La guerrera del viento volvió su mirada a la carretera, chequeando por el
retrovisor la grúa que les seguía.
- Ami, ¿tu
mamá sabe del accidente? – le preguntó Haruka.
- No... y si
el choque y los zombis no me mataron... mamá lo hará cuando nos a mí y al
auto...
- Tienen que
contarnos todo con más detalles – alegó Michiru – Estoy empezando a pensar que
son un grupo de adictas a los alucinógenos...
El comentario
hizo reír a las Inner Senshi.
Eventualmente
pensaban decirles todo, pero en ese momento estaban agotadas y hambrientas... Y
se quedaron dormidas pasados algunos minutos.
De las
instalaciones y sus extraños habitantes nada había quedado, pero temían que
hubiese más sucursales en otros lugares de Japón. Después se dedicarían a
buscarlas y reproducir la vacuna en caso de emergencia. Nunca se sabía... y
nunca podían estar seguras.
Se
deshicieron de las drogas, pues comenzarían a entrenar duramente para tener más
resistencia.
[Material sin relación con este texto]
import Summits.NavierStokesRegularity.FunctionalMining.VelocityL4SaturatingLaw
import HarnessLib

/-!
# FunctionalMining — the PURE `L⁴` law `d/dt ∫|u|⁴ ≤ c ν⁻⁷ (∫|u|⁴)³` on `T³` (K1-Q0, velocity
# moment `U₄`; Robinson–Rodrigo–Sadowski 2016 Ex. 11.4–11.7 shape, zero-mean torus version)

search for candidate a priori estimates; no regularity claim. Cell `pub-nsfunc`, prove seat
(gen 8). HONEST SCOPE: an a priori differential inequality with an EXISTENTIAL constant, closing
for small data / short time only; nothing about regularity.

K1-Q0 (DICTIONARY v1.6 / `dict/K1Q0-CLOSEOUT.md`) records the velocity moments `U_s = ∫|u|^s`
(`s > 3`) as "LAW-SHAPED in print": `dU_s/dt ≤ c_s ν^{−(s+3)/(s−3)} U_s^{(s−1)/(s−3)}`
(Robinson–Rodrigo–Sadowski 2016, Ch. 11, Exercises 11.4–11.7, eq. (11.21); on the whole space the
homogeneous Sobolev inequality closes the chain). Here the case `s = 4` ON THE TORUS for zero-mean
classical solutions, where the inhomogeneous Sobolev embedding needs the nonlinear Poincaré
inequality of `VelocityL4NonlinearPoincare` (the linear one is false for `|u|²`):

* `velocityL4_pureLaw : ∃ c, IsRateBudget (fun v => ∫‖v‖⁴) (fun ν v => c (ν⁷)⁻¹ (∫‖v‖⁴)³)`.

Chain (companion files): `U̇ ≤ −4νI + 4|∫|u|²⟪∇p,u⟫|` (`derivWithin_integral_norm_pow_four_le`),
`N² ≤ 16C_p²A₆I`, `A₆⁴ ≤ U³A₁₂`, `A₁₂ ≤ C₁₂I³` ⇒ `N⁸ ≤ (16C_p²)⁴C₁₂ U³I⁷`
(`production_pow_eight_le`; no `L⁶`-Sobolev bound on `u` itself is needed here), and Young at
`(8, 8/7)` (`le_of_pow_eight_le`). [ours; cf. RobinsonRodrigoSadowski2016 Ch. 11 Ex. 11.4–11.7]
-/

noncomputable section

open MeasureTheory Finset Set
open scoped InnerProductSpace RealInnerProductSpace ContDiff

namespace Summit.NavierStokesRegularity.FunctionalMining

open Literature.Analysis.FunctionSpaces Literature.Analysis.FunctionSpaces.Torus
  Literature.Analysis.FluidPDE

namespace VelocityL4

variable {d : Type*} [Fintype d] [DecidableEq d]

/-- Polynomial bookkeeping for the pure law: `N² ≤ c₁A₆I`, `A₆⁴ ≤ U³A₁₂`, `A₁₂ ≤ c₃I³` give
`N⁸ ≤ c₁⁴c₃ U³ I⁷`. [ours; elementary] -/
theorem production_pow_eight_le {N A₆ A₁₂ U I c₁ c₃ : ℝ} (hU : 0 ≤ U)
    (h1 : N ^ 2 ≤ c₁ * A₆ * I) (h3 : A₆ ^ 4 ≤ U ^ 3 * A₁₂) (h4 : A₁₂ ≤ c₃ * I ^ 3) :
    N ^ 8 ≤ c₁ ^ 4 * c₃ * U ^ 3 * I ^ 7 := by
  have h8 : N ^ 8 ≤ (c₁ * A₆ * I) ^ 4 := by
    have := pow_le_pow_left₀ (sq_nonneg N) h1 4
    rw [← pow_mul] at this
    exact this
  have h34 : A₆ ^ 4 ≤ U ^ 3 * (c₃ * I ^ 3) :=
    h3.trans (mul_le_mul_of_nonneg_left h4 (by positivity))
  calc N ^ 8 ≤ (c₁ * A₆ * I) ^ 4 := h8
    _ = c₁ ^ 4 * A₆ ^ 4 * I ^ 4 := by ring
    _ ≤ c₁ ^ 4 * (U ^ 3 * (c₃ * I ^ 3)) * I ^ 4 := by gcongr
    _ = c₁ ^ 4 * c₃ * U ^ 3 * I ^ 7 := by ring

/-- **Young / AM–GM at the exponents `(8, 8/7)`**: `N⁸ ≤ x y⁷` with `N, x, y ≥ 0` gives
`N ≤ x/8 + 7y/8`. [folklore] -/
theorem le_of_pow_eight_le {N x y : ℝ} (hN : 0 ≤ N) (hx : 0 ≤ x) (hy : 0 ≤ y)
    (h : N ^ 8 ≤ x * y ^ 7) : N ≤ x / 8 + 7 * y / 8 := by
  have h8 : N = (N ^ 8) ^ ((8 : ℕ)⁻¹ : ℝ) := (Real.pow_rpow_inv_natCast hN (by norm_num)).symm
  have hmono : (N ^ 8) ^ ((8 : ℕ)⁻¹ : ℝ) ≤ (x * y ^ 7) ^ ((8 : ℕ)⁻¹ : ℝ) :=
    Real.rpow_le_rpow (by positivity) h (by norm_num)
  have hsplit : (x * y ^ 7) ^ ((8 : ℕ)⁻¹ : ℝ) = x ^ (1 / 8 : ℝ) * y ^ (7 / 8 : ℝ) := by
    rw [Real.mul_rpow hx (by positivity)]
    have e1 : ((8 : ℕ)⁻¹ : ℝ) = 1 / 8 := by norm_num
    rw [e1]
    congr 1
    rw [show y ^ 7 = y ^ ((7 : ℕ) : ℝ) from (Real.rpow_natCast y 7).symm, ← Real.rpow_mul hy]
    norm_num
  have hAG : x ^ (1 / 8 : ℝ) * y ^ (7 / 8 : ℝ) ≤ (1 / 8) * x + (7 / 8) * y :=
    Real.geom_mean_le_arith_mean2_weighted (by norm_num) (by norm_num) hx hy (by norm_num)
  rw [h8]
  calc (N ^ 8) ^ ((8 : ℕ)⁻¹ : ℝ) ≤ (x * y ^ 7) ^ ((8 : ℕ)⁻¹ : ℝ) := hmono
    _ = x ^ (1 / 8 : ℝ) * y ^ (7 / 8 : ℝ) := hsplit
    _ ≤ (1 / 8) * x + (7 / 8) * y := hAG
    _ = x / 8 + 7 * y / 8 := by ring

/-- **Production bound for the pure law (static).** With a mean-zero Sobolev constant `C₆` (only
through `C₁₂ = 32(64C₆ + (1968d³)³)`) and the pressure-gradient constant `C_p`: for smooth
zero-mean `u` and smooth `p` with `‖∇p‖₂ ≤ C_p‖(u·∇)u‖₂`,
`(4|∫|u|²⟪∇p,u⟫|)⁸ ≤ (16C_p²)⁴ C₁₂ (∫|u|⁴)³ (∫|u|²∑ₖ‖∂ₖu‖²)⁷`. [ours] -/
theorem production_bound_pure {C₆ Cp : ℝ} (hC₆0 : 0 ≤ C₆) (hCp0 : 0 ≤ Cp)
    (hC₆ : ∀ v : UnitAddTorus d → EuclideanSpace ℝ d, IsSmooth v → HasZeroMean v →
      ∫ x, ‖v x‖ ^ 6 ≤ C₆ * gradNormSq v ^ 3)
    {u : UnitAddTorus d → EuclideanSpace ℝ d} (hu : IsSmooth u) (h0 : HasZeroMean u)
    {p : UnitAddTorus d → ℝ} (hp : IsSmooth p)
    (hgrad : Real.sqrt (∫ x, ‖gradient p x‖ ^ 2) ≤
      Cp * Real.sqrt (∫ x, ‖convect u u x‖ ^ 2)) :
    (4 * |∫ x, ‖u x‖ ^ 2 * ⟪gradient p x, u x⟫|) ^ 8 ≤
      (16 * Cp ^ 2) ^ 4 * (32 * (64 * C₆ + (1968 * (Fintype.card d : ℝ) ^ 3) ^ 3)) *
        (∫ x, ‖u x‖ ^ 4) ^ 3 * (∫ x, ‖u x‖ ^ 2 * ∑ k, ‖partialDeriv k u x‖ ^ 2) ^ 7 := by
  obtain ⟨I, hI⟩ : ∃ I : ℝ, I = ∫ x, ‖u x‖ ^ 2 * ∑ k, ‖partialDeriv k u x‖ ^ 2 := ⟨_, rfl⟩
  obtain ⟨U, hU⟩ : ∃ U : ℝ, U = ∫ x, ‖u x‖ ^ 4 := ⟨_, rfl⟩
  obtain ⟨A₆, hA₆⟩ : ∃ A : ℝ, A = ∫ x, ‖u x‖ ^ 6 := ⟨_, rfl⟩
  obtain ⟨A₁₂, hA₁₂⟩ : ∃ A : ℝ, A = ∫ x, ‖u x‖ ^ 12 := ⟨_, rfl⟩
  obtain ⟨N, hN⟩ : ∃ N : ℝ, N = 4 * |∫ x, ‖u x‖ ^ 2 * ⟪gradient p x, u x⟫| := ⟨_, rfl⟩
  rw [← hI, ← hU, ← hN]
  have huc : Continuous u := hu.continuous
  have hI0 : 0 ≤ I := by rw [hI]; exact integral_nonneg fun x => by positivity
  have hU0 : 0 ≤ U := by rw [hU]; exact integral_nonneg fun x => by positivity
  have hA0 : 0 ≤ A₆ := by rw [hA₆]; exact integral_nonneg fun x => by positivity
  have hN0 : 0 ≤ N := by rw [hN]; positivity
  have hconv : Real.sqrt (∫ x, ‖convect u u x‖ ^ 2) ≤ Real.sqrt I := by
    rw [hI]; exact Real.sqrt_le_sqrt (integral_norm_convect_self_sq_le hu)
  have hNle : N ≤ 4 * (Real.sqrt A₆ * (Cp * Real.sqrt I)) := by
    have h := abs_pressure_term_le hu hp
    rw [← hA₆] at h
    rw [hN]
    calc 4 * |∫ x, ‖u x‖ ^ 2 * ⟪gradient p x, u x⟫|
        ≤ 4 * (Real.sqrt A₆ * Real.sqrt (∫ x, ‖gradient p x‖ ^ 2)) := by gcongr
      _ ≤ 4 * (Real.sqrt A₆ * (Cp * Real.sqrt I)) := by
          gcongr
          exact hgrad.trans (mul_le_mul_of_nonneg_left hconv hCp0)
  have h1 : N ^ 2 ≤ 16 * Cp ^ 2 * A₆ * I := by
    have hs := pow_le_pow_left₀ hN0 hNle 2
    have eA := Real.sq_sqrt hA0
    have eI := Real.sq_sqrt hI0
    calc N ^ 2 ≤ (4 * (Real.sqrt A₆ * (Cp * Real.sqrt I))) ^ 2 := hs
      _ = 16 * Cp ^ 2 * (Real.sqrt A₆ ^ 2) * (Real.sqrt I ^ 2) := by ring
      _ = 16 * Cp ^ 2 * A₆ * I := by rw [eA, eI]
  have h3 : A₆ ^ 4 ≤ U ^ 3 * A₁₂ := by
    rw [hA₆, hU, hA₁₂]; exact integral_norm_pow_six_pow_four_le huc
  have h4 : A₁₂ ≤ 32 * (64 * C₆ + (1968 * (Fintype.card d : ℝ) ^ 3) ^ 3) * I ^ 3 := by
    rw [hA₁₂, hI]; exact integral_norm_pow_twelve_le hC₆0 hC₆ hu h0
  exact production_pow_eight_le hU0 h1 h3 h4

/-- **The pure `L⁴` law on `T³` (K1-Q0, `U₄`), in the kernel.** There is a constant `c` such that
along every zero-mean classical solution of the unforced Navier–Stokes equations on `T³`
(`ν > 0`), at every time of the window, `s ↦ ∫‖u(s)‖⁴` is differentiable within the window and
`d/dt ∫‖u‖⁴ ≤ c · ν⁻⁷ · (∫‖u‖⁴)³` — the torus, zero-mean form of Robinson–Rodrigo–Sadowski 2016,
Ex. 11.4–11.7, eq. (11.21) at `s = 4` (whole space in print). Existential constant (Sobolev and
Calderón–Zygmund constants of the tree); an a priori inequality only.
[ours; cf. RobinsonRodrigoSadowski2016 Ch. 11 Ex. 11.4–11.7 (11.21)] -/
theorem velocityL4_pureLaw :
    ∃ c : ℝ, IsRateBudget (d := d) (fun v => ∫ x, ‖v x‖ ^ 4)
      (fun ν v => c * (ν ^ 7)⁻¹ * (∫ x, ‖v x‖ ^ 4) ^ 3) := by
  classical
  by_cases hd : Fintype.card d = 3
  swap
  · exact ⟨0, fun h => absurd h hd⟩
  haveI : Nonempty d := Fintype.card_pos_iff.mp (by omega)
  obtain ⟨C₆, hC₆0, hC₆⟩ := Torus.exists_integral_norm_pow_six_le_gradNormSq_cube (d := d) hd
  obtain ⟨Cp, hCp0, hCp⟩ := Torus.exists_gradPressure_Ls_le_convect (d := d) (r := 2) one_lt_two
  obtain ⟨K, hK⟩ : ∃ K : ℝ, K = (16 * Cp ^ 2) ^ 4 *
      (32 * (64 * C₆ + (1968 * (Fintype.card d : ℝ) ^ 3) ^ 3)) := ⟨_, rfl⟩
  have hK0 : 0 ≤ K := by rw [hK]; positivity
  refine ⟨K / 131072, ?_⟩
  intro _ ν hν a b hab u p hsol hmean t ht
  have hut : IsSmooth (u t) := hsol.smooth_velocity.isSmooth_slice ht
  have hpt : IsSmooth (p t) := hsol.smooth_pressure.isSmooth_slice ht
  have h0 : HasZeroMean (u t) := hmean t ht
  obtain ⟨hdiff, hle⟩ := derivWithin_integral_norm_pow_four_le hab hν.le hsol ht
  refine ⟨hdiff, ?_⟩
  show _ ≤ K / 131072 * (ν ^ 7)⁻¹ * (∫ x, ‖u t x‖ ^ 4) ^ 3
  obtain ⟨I, hI⟩ : ∃ I : ℝ, I = ∫ x, ‖u t x‖ ^ 2 * ∑ k, ‖partialDeriv k (u t) x‖ ^ 2 := ⟨_, rfl⟩
  obtain ⟨U, hU⟩ : ∃ U : ℝ, U = ∫ x, ‖u t x‖ ^ 4 := ⟨_, rfl⟩
  obtain ⟨P, hP⟩ : ∃ P : ℝ, P = ∫ x, ‖u t x‖ ^ 2 * ⟪gradient (p t) x, u t x⟫ := ⟨_, rfl⟩
  rw [← hI, ← hP] at hle
  rw [← hU]
  have hI0 : 0 ≤ I := by rw [hI]; exact integral_nonneg fun x => by positivity
  have hU0 : 0 ≤ U := by rw [hU]; exact integral_nonneg fun x => by positivity
  have hgrad : Real.sqrt (∫ x, ‖gradient (p t) x‖ ^ 2) ≤
      Cp * Real.sqrt (∫ x, ‖convect (u t) (u t) x‖ ^ 2) :=
    sqrt_integral_sq_le_of_rpow (f := fun x => ‖gradient (p t) x‖)
      (g := fun x => ‖convect (u t) (u t) x‖) (hCp hab hsol t ht)
  have h8 : (4 * |P|) ^ 8 ≤ K * U ^ 3 * I ^ 7 := by
    rw [hK, hU, hI, hP]
    have h := production_bound_pure hC₆0 hCp0 hC₆ hut h0 hpt hgrad
    calc (4 * |∫ x, ‖u t x‖ ^ 2 * ⟪gradient (p t) x, u t x⟫|) ^ 8
        ≤ (16 * Cp ^ 2) ^ 4 * (32 * (64 * C₆ + (1968 * (Fintype.card d : ℝ) ^ 3) ^ 3)) *
          (∫ x, ‖u t x‖ ^ 4) ^ 3 * (∫ x, ‖u t x‖ ^ 2 * ∑ k, ‖partialDeriv k (u t) x‖ ^ 2) ^ 7 := h
      _ = _ := by ring
  -- Young: `4|P| ≤ x/8 + 7y/8`, `x = K U³/(4⁷ ν⁷)`, `y = 4νI`
  obtain ⟨x, hx⟩ : ∃ x : ℝ, x = K * U ^ 3 / (16384 * ν ^ 7) := ⟨_, rfl⟩
  obtain ⟨y, hy⟩ : ∃ y : ℝ, y = 4 * ν * I := ⟨_, rfl⟩
  have hx0 : 0 ≤ x := by rw [hx]; positivity
  have hy0 : 0 ≤ y := by rw [hy]; positivity
  have hxy : x * y ^ 7 = K * U ^ 3 * I ^ 7 := by
    rw [hx, hy]; field_simp; ring
  have hNle : 4 * |P| ≤ x / 8 + 7 * y / 8 :=
    le_of_pow_eight_le (by positivity) hx0 hy0 (by rw [hxy]; exact h8)
  have hbudget : K / 131072 * (ν ^ 7)⁻¹ * U ^ 3 = K * U ^ 3 / (131072 * ν ^ 7) := by
    field_simp
  rw [hbudget]
  have hxI : x / 8 + 7 * y / 8 = K * U ^ 3 / (131072 * ν ^ 7) + 7 / 2 * ν * I := by
    rw [hx, hy]; ring
  have hνI : 0 ≤ ν * I := mul_nonneg hν.le hI0
  linarith [hNle, hxI, hνI, hle]

end VelocityL4

end Summit.NavierStokesRegularity.FunctionalMining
Esa pelea les mostró lo débiles que podrían ser ante situaciones
inesperadas.
No sabían si
contarle a Usagi todo lo sucedido... ya lo decidirían después...
Primero
tendrían que enfrentar a la madre de Ami y ver si su amiga salía viva después
de ver a la doctora...
... no podían
arriesgarse a perder a su mejor elemento...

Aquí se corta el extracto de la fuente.